[Saved entries]
import Literature.Computability.AlgebraicComplexity.STPPLineFamilies
import HarnessLib

/-!
# STPP families of size pattern (2,1,1): the COSET LAW (any abelian group, any subgroup)

Cell `pub-omega` (unit `pub-omega-stpp-1-g36`), topic `Summits/MatrixMultiplication/OmegaCensus`.
HONEST FRAMING (verbatim): lottery ticket; floor = certified bounds/negative ranges. Census STRUCTURE bookkeeping (the threshold column
`T1(H) = max {k : (2,1,1)^k ⊆ H}`; mechanism class of X-38 / Pb237); nothing here is a bound on `ω`.

A `(2,1,1)^k` family in translation normal form is `Aᵢ` (the 2-sets), `Bᵢ = {0}`, `Cᵢ = {cᵢ}`. CKSU Def. 5.1 for it is the PAIRWISE LAW
(`nf_pairwise`): two distinct labeled `A`-points `(x, i) ≠ (y, l)` satisfy `x − y ≠ cⱼ − c_l` for every `j` (the word
`(x − y) + (0 − 0) + (c_l − cⱼ)` with index pattern `(i, j, l)`). Consequently, for ANY subgroup `W ≤ H` and any base point `g`, the
labeled points of the coset `g + W`, translated by `−g`, form a **`W`-admissible labeled set** (`Adm`: points in `W`, the pairwise law,
`adm_slice`) in which label `i` occurs at most `#Aᵢ` times (`card_label_slice_le`). When `W` has index two, the two slices at `g₀` and
at a point `g₁` of the other coset carry all `Σ #Aᵢ` labeled points (`sum_card_le_two_slices`); choosing `g₀ ∈ A₀` and `g₁` in a block of
least label among the blocks meeting the other coset puts `(0, label)` into each slice with all labels `≥` it (`exists_rooted_slices`).
**THE COSET LAW** (`no_family_of_coset_bound`): if every rooted `W`-admissible labeled set with multiplicities `≤ 2` has fewer than `T`
members and `0 < T ≤ k`, then NO normal-form `(2,1,1)^k` family with these `c`'s exists. (When all `cᵢ ∈ W` the admissible sets are
small — points of different cosets never interact — which is how the law kills 18 of the 29 affine classes of 10-point `c`-sets of
`𝔽₂⁶`; the bound itself is a kernel computation, files `STPP211Coset*`.) General `H`, general `W`; no computation here.

References: H. Cohn, R. Kleinberg, B. Szegedy, C. Umans, FOCS 2005 (arXiv:math/0511460), Def. 5.1.
-/

namespace Summit.MatrixMultiplication.OmegaCensus

namespace T1Coset

open Finset Literature.Computability.AlgebraicComplexity

variable {H : Type*} [AddCommGroup H] [DecidableEq H] {k : ℕ}

/-! ## The pairwise law of a normal-form family -/

omit [DecidableEq H] in
/-- **Pairwise law.** In an STPP family `(Aᵢ, {0}, {cᵢ})`, two distinct labeled `A`-points `(x, i) ≠ (y, l)` have `x − y ≠ cⱼ − c_l`
for every `j` (CKSU Def. 5.1 with `s' = x`, `s = y`, `t = t' = 0`, `u = cⱼ`, `u' = c_l`). [cite: CohnKleinbergSzegedyUmans2005, Def. 5.1] -/
theorem nf_pairwise {A : Fin k → Finset H} {c : Fin k → H} (hS : IsSTPP A (fun _ => ({0} : Finset H)) (fun i => {c i}))
    {i l : Fin k} {x y : H} (hx : x ∈ A i) (hy : y ∈ A l) (hne : (x, i) ≠ (y, l)) (j : Fin k) : x - y ≠ c j - c l := by
  intro he
  have hw := hS i j l y hy x hx 0 (mem_singleton_self _) 0 (mem_singleton_self _) (c j) (mem_singleton_self _) (c l)
    (mem_singleton_self _) (by rw [he]; abel)
  obtain ⟨hij, hjl, hyx, -, -⟩ := hw
  exact hne (by rw [hyx, hij, hjl])

omit [DecidableEq H] in
/-- The `c`'s of a normal-form family with non-empty `A`'s are pairwise distinct. [cite: CohnKleinbergSzegedyUmans2005, Def. 5.1] -/
theorem c_injective {A : Fin k → Finset H} {c : Fin k → H} (hS : IsSTPP A (fun _ => ({0} : Finset H)) (fun i => {c i}))
    (hA : ∀ i, (A i).Nonempty) : Function.Injective c := by
  intro i j hij
  obtain ⟨s, hs⟩ := hA i
  have hw := hS i j i s hs s hs 0 (mem_singleton_self _) 0 (mem_singleton_self _) (c j) (mem_singleton_self _) (c i)
    (mem_singleton_self _) (by rw [hij]; abel)
  exact hw.1

/-! ## Labeled points, admissible labeled sets, slices -/

/-- A **`W`-admissible labeled set** for the `c`-list `c`: members `(x, i)` with `x ∈ W`, and any two distinct members `(x, i) ≠ (y, l)`
have `x − y ≠ cⱼ − c_l` for every `j`. -/
def Adm (W : AddSubgroup H) (c : Fin k → H) (Q : Finset (H × Fin k)) : Prop :=
  (∀ p ∈ Q, p.1 ∈ W) ∧ ∀ p ∈ Q, ∀ q ∈ Q, p ≠ q → ∀ j, p.1 - q.1 ≠ c j - c q.2

/-- The labeled `A`-points `(x, i)`, `x ∈ Aᵢ`, of a family. -/
def pts (A : Fin k → Finset H) : Finset (H × Fin k) := univ.biUnion fun i => (A i).image fun x => (x, i)

omit [AddCommGroup H] in
/-- Membership in `pts`. -/
theorem mem_pts {A : Fin k → Finset H} {p : H × Fin k} : p ∈ pts A ↔ p.1 ∈ A p.2 := by
  constructor
  · intro hp
    obtain ⟨i, -, hi⟩ := mem_biUnion.1 hp
    obtain ⟨x, hx, rfl⟩ := mem_image.1 hi
    exact hx
  · intro hp
    exact mem_biUnion.2 ⟨p.2, mem_univ _, mem_image.2 ⟨p.1, hp, rfl⟩⟩

omit [AddCommGroup H] in
/-- `pts` has `Σᵢ #Aᵢ` members. -/
theorem card_pts (A : Fin k → Finset H) : (pts A).card = ∑ i, (A i).card := by
  rw [pts, card_biUnion]
  · exact sum_congr rfl fun i _ => card_image_of_injective _ fun x y h => (Prod.ext_iff.1 h).1
  · intro i _ j _ hij
    rw [Function.onFun, disjoint_left]
    intro p hpi hpj
    obtain ⟨x, -, rfl⟩ := mem_image.1 hpi
    obtain ⟨y, -, hy⟩ := mem_image.1 hpj
    exact hij (Prod.ext_iff.1 hy).2.symm

variable (W : AddSubgroup H) [DecidablePred (· ∈ W)]

/-- The **slice** of a family at the base point `g`: the labeled `A`-points of the coset `g + W`, translated by `−g`. -/
def slice (A : Fin k → Finset H) (g : H) : Finset (H × Fin k) :=
  ((pts A).filter fun p => p.1 - g ∈ W).image fun p => (p.1 - g, p.2)

variable {W}

/-- Membership in a slice. -/
theorem mem_slice {A : Fin k → Finset H} {g : H} {q : H × Fin k} : q ∈ slice W A g ↔ q.1 + g ∈ A q.2 ∧ q.1 ∈ W := by
  rw [slice, mem_image]
  constructor
  · rintro ⟨p, hp, rfl⟩
    rw [mem_filter, mem_pts] at hp
    exact ⟨by rw [sub_add_cancel]; exact hp.1, hp.2⟩
  · rintro ⟨h1, h2⟩
    refine ⟨(q.1 + g, q.2), mem_filter.2 ⟨mem_pts.2 h1, by rw [add_sub_cancel_right]; exact h2⟩, ?_⟩
    rw [add_sub_cancel_right]

/-- A slice has as many members as there are labeled points in its coset. -/
theorem card_slice (A : Fin k → Finset H) (g : H) : (slice W A g).card = ((pts A).filter fun p => p.1 - g ∈ W).card :=
  card_image_of_injective _ fun p q h => by
    have h' := Prod.ext_iff.1 h
    exact Prod.ext (sub_left_injective h'.1) h'.2

/-- **Slices are admissible.** [cite: CohnKleinbergSzegedyUmans2005, Def. 5.1] -/
theorem adm_slice {A : Fin k → Finset H} {c : Fin k → H} (hS : IsSTPP A (fun _ => ({0} : Finset H)) (fun i => {c i})) (g : H) :
    Adm W c (slice W A g) := by
  refine ⟨fun p hp => (mem_slice.1 hp).2, fun p hp q hq hpq j he => ?_⟩
  obtain ⟨hp1, -⟩ := mem_slice.1 hp
  obtain ⟨hq1, -⟩ := mem_slice.1 hq
  have hne : (p.1 + g, p.2) ≠ (q.1 + g, q.2) := fun e => hpq (Prod.ext (add_right_cancel (Prod.ext_iff.1 e).1) (Prod.ext_iff.1 e).2)
  exact nf_pairwise hS hp1 hq1 hne j (by rw [← he]; abel)

/-- **Multiplicity:** label `i` occurs at most `#Aᵢ` times in a slice. -/
theorem card_label_slice_le (A : Fin k → Finset H) (g : H) (i : Fin k) :
    ((slice W A g).filter fun q => q.2 = i).card ≤ (A i).card := by
  refine card_le_card_of_injOn (fun q => q.1 + g) (fun q hq => ?_) (fun q hq q' hq' h => ?_)
  · rw [mem_coe, mem_filter] at hq
    rw [mem_coe, ← hq.2]; exact (mem_slice.1 hq.1).1
  · rw [mem_coe, mem_filter] at hq hq'
    exact Prod.ext (add_right_cancel h) (hq.2.trans hq'.2.symm)

/-- **Root:** if `g ∈ Aᵢ` then `(0, i)` is in the slice at `g`. -/
theorem zero_mem_slice {A : Fin k → Finset H} {g : H} {i : Fin k} (hg : g ∈ A i) : ((0 : H), i) ∈ slice W A g :=
  mem_slice.2 ⟨by rw [zero_add]; exact hg, W.zero_mem⟩

/-- **One coset:** if every `A`-point lies in `g + W`, the slice at `g` carries all `Σ #Aᵢ` labeled points. -/
theorem card_slice_of_all {A : Fin k → Finset H} {g : H} (hall : ∀ i, ∀ x ∈ A i, x - g ∈ W) :
    (slice W A g).card = ∑ i, (A i).card := by
  rw [card_slice, ← card_pts, filter_true_of_mem fun p hp => hall p.2 p.1 (mem_pts.1 hp)]

/-- **Two cosets (index two):** if any two elements outside `W` differ by an element of `W` and `g₁ − g₀ ∉ W`, the slices at `g₀` and
`g₁` together carry all `Σ #Aᵢ` labeled points. -/
theorem sum_card_le_two_slices (hW2 : ∀ a b : H, a ∉ W → b ∉ W → a - b ∈ W) {A : Fin k → Finset H} {g₀ g₁ : H}
    (hg : g₁ - g₀ ∉ W) : ∑ i, (A i).card ≤ (slice W A g₀).card + (slice W A g₁).card := by
  rw [card_slice, card_slice, ← card_pts, ← card_union_of_disjoint]
  · refine card_le_card fun p hp => ?_
    rw [mem_union, mem_filter, mem_filter]
    by_cases h0 : p.1 - g₀ ∈ W
    · exact Or.inl ⟨hp, h0⟩
    · refine Or.inr ⟨hp, ?_⟩
      have := hW2 _ _ h0 hg
      rwa [sub_sub_sub_cancel_right] at this
  · rw [disjoint_left]
    intro p hp0 hp1
    have h0 := (mem_filter.1 hp0).2
    have h1 := (mem_filter.1 hp1).2
    have : (p.1 - g₀) - (p.1 - g₁) ∈ W := W.sub_mem h0 h1
    rw [sub_sub_sub_cancel_left] at this
    exact hg this

/-! ## The coset law -/

/-- The shape of the kernel bound: every `W`-admissible labeled set with multiplicities `≤ 2`, containing a root `(0, i₀)` whose label is
least among its members, has fewer than `T` members. -/
def CosetBound (W : AddSubgroup H) (c : Fin k → H) (T : ℕ) : Prop :=
  ∀ Q : Finset (H × Fin k), Adm W c Q → (∀ i, (Q.filter fun q => q.2 = i).card ≤ 2) →
    ∀ i₀, ((0 : H), i₀) ∈ Q → (∀ q ∈ Q, i₀ ≤ q.2) → Q.card < T

/-- **THE COSET LAW.** If `W` has index at most two (`hW2`), the kernel bound `CosetBound W c T` holds and `0 < T ≤ k`, then there is
NO STPP family `(Aᵢ, {0}, {cᵢ})` with all `#Aᵢ = 2`. [cite: CohnKleinbergSzegedyUmans2005, Def. 5.1] -/
theorem no_family_of_coset_bound (hW2 : ∀ a b : H, a ∉ W → b ∉ W → a - b ∈ W) {c : Fin k → H} {T : ℕ}
    (hB : CosetBound W c T) (hT0 : 0 < T) (hTk : T ≤ k) :
    ¬ ∃ A : Fin k → Finset H, IsSTPP A (fun _ => ({0} : Finset H)) (fun i => {c i}) ∧ ∀ i, (A i).card = 2 := by
  rintro ⟨A, hS, hcard⟩
  have hk : 0 < k := hT0.trans_le hTk
  have hsum : ∑ i, (A i).card = 2 * k := by
    rw [sum_congr rfl fun i _ => hcard i, sum_const, card_univ, Fintype.card_fin, smul_eq_mul, mul_comm]
  have hmult : ∀ g i, ((slice W A g).filter fun q => q.2 = i).card ≤ 2 := fun g i =>
    (card_label_slice_le A g i).trans (hcard i).le
  -- the first root: a point of block `0`
  set i₀ : Fin k := ⟨0, hk⟩
  obtain ⟨g₀, hg₀⟩ : (A i₀).Nonempty := card_pos.1 (by rw [hcard]; norm_num)
  have hS0 : (slice W A g₀).card < T :=
    hB _ (adm_slice hS g₀) (hmult g₀) i₀ (zero_mem_slice hg₀) fun q _ => Fin.mk_le_of_le_val (Nat.zero_le _)
  by_cases hall : ∀ i, ∀ x ∈ A i, x - g₀ ∈ W
  · have := card_slice_of_all (W := W) hall
    omega
  · -- the second root: a point of least label among the blocks meeting the other coset
    simp only [not_forall, exists_prop] at hall
    have hex : ∃ n, ∃ i : Fin k, i.val = n ∧ ∃ x ∈ A i, x - g₀ ∉ W := by
      obtain ⟨i, x, hx, hxW⟩ := hall
      exact ⟨i.val, i, rfl, x, hx, hxW⟩
    obtain ⟨i₁, hi₁n, g₁, hg₁, hg₁W⟩ := Nat.find_spec hex
    have hmin : ∀ i : Fin k, ∀ x ∈ A i, x - g₀ ∉ W → i₁ ≤ i := by
      intro i x hx hxW
      have := Nat.find_min' hex ⟨i, rfl, x, hx, hxW⟩
      rw [← hi₁n] at this
      exact this
    have hS1 : (slice W A g₁).card < T := by
      refine hB _ (adm_slice hS g₁) (hmult g₁) i₁ (zero_mem_slice hg₁) fun q hq => ?_
      obtain ⟨hq1, hq2⟩ := mem_slice.1 hq
      refine hmin q.2 (q.1 + g₁) hq1 fun hW => hg₁W ?_
      have : (q.1 + g₁ - g₀) - q.1 ∈ W := W.sub_mem hW hq2
      rwa [add_sub_assoc, add_sub_cancel_left] at this
    have h2 := sum_card_le_two_slices hW2 (A := A) hg₁W
    omega

/-- **Sub-family form.** The coset law applied to the blocks selected by an injection `ι : Fin k' → Fin k`: if the kernel bound holds for
the selected `c`'s with `0 < T ≤ k'`, there is no STPP family `(Aᵢ, {0}, {cᵢ})` with all `#Aᵢ = 2`.
[cite: CohnKleinbergSzegedyUmans2005, Def. 5.1] -/
theorem no_family_of_coset_bound_sub (hW2 : ∀ a b : H, a ∉ W → b ∉ W → a - b ∈ W) {c : Fin k → H} {k' : ℕ}
    (ι : Fin k' → Fin k) (hι : Function.Injective ι) {T : ℕ} (hB : CosetBound W (fun i => c (ι i)) T) (hT0 : 0 < T)
    (hTk : T ≤ k') : ¬ ∃ A : Fin k → Finset H, IsSTPP A (fun _ => ({0} : Finset H)) (fun i => {c i}) ∧ ∀ i, (A i).card = 2 := by
  rintro ⟨A, hS, hcard⟩
  exact no_family_of_coset_bound hW2 hB hT0 hTk ⟨fun i => A (ι i), hS.comp_of_injective ι hι, fun i => hcard (ι i)⟩

end T1Coset

end Summit.MatrixMultiplication.OmegaCensus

[Description of the task]
Look for the word "hall". Copy out every line of the data that has it.

[Problem solution]
theorem card_slice_of_all {A : Fin k → Finset H} {g : H} (hall : ∀ i, ∀ x ∈ A i, x - g ∈ W) :
  rw [card_slice, ← card_pts, filter_true_of_mem fun p hp => hall p.2 p.1 (mem_pts.1 hp)]
  by_cases hall : ∀ i, ∀ x ∈ A i, x - g₀ ∈ W
  · have := card_slice_of_all (W := W) hall
    simp only [not_forall, exists_prop] at hall
      obtain ⟨i, x, hx, hxW⟩ := hall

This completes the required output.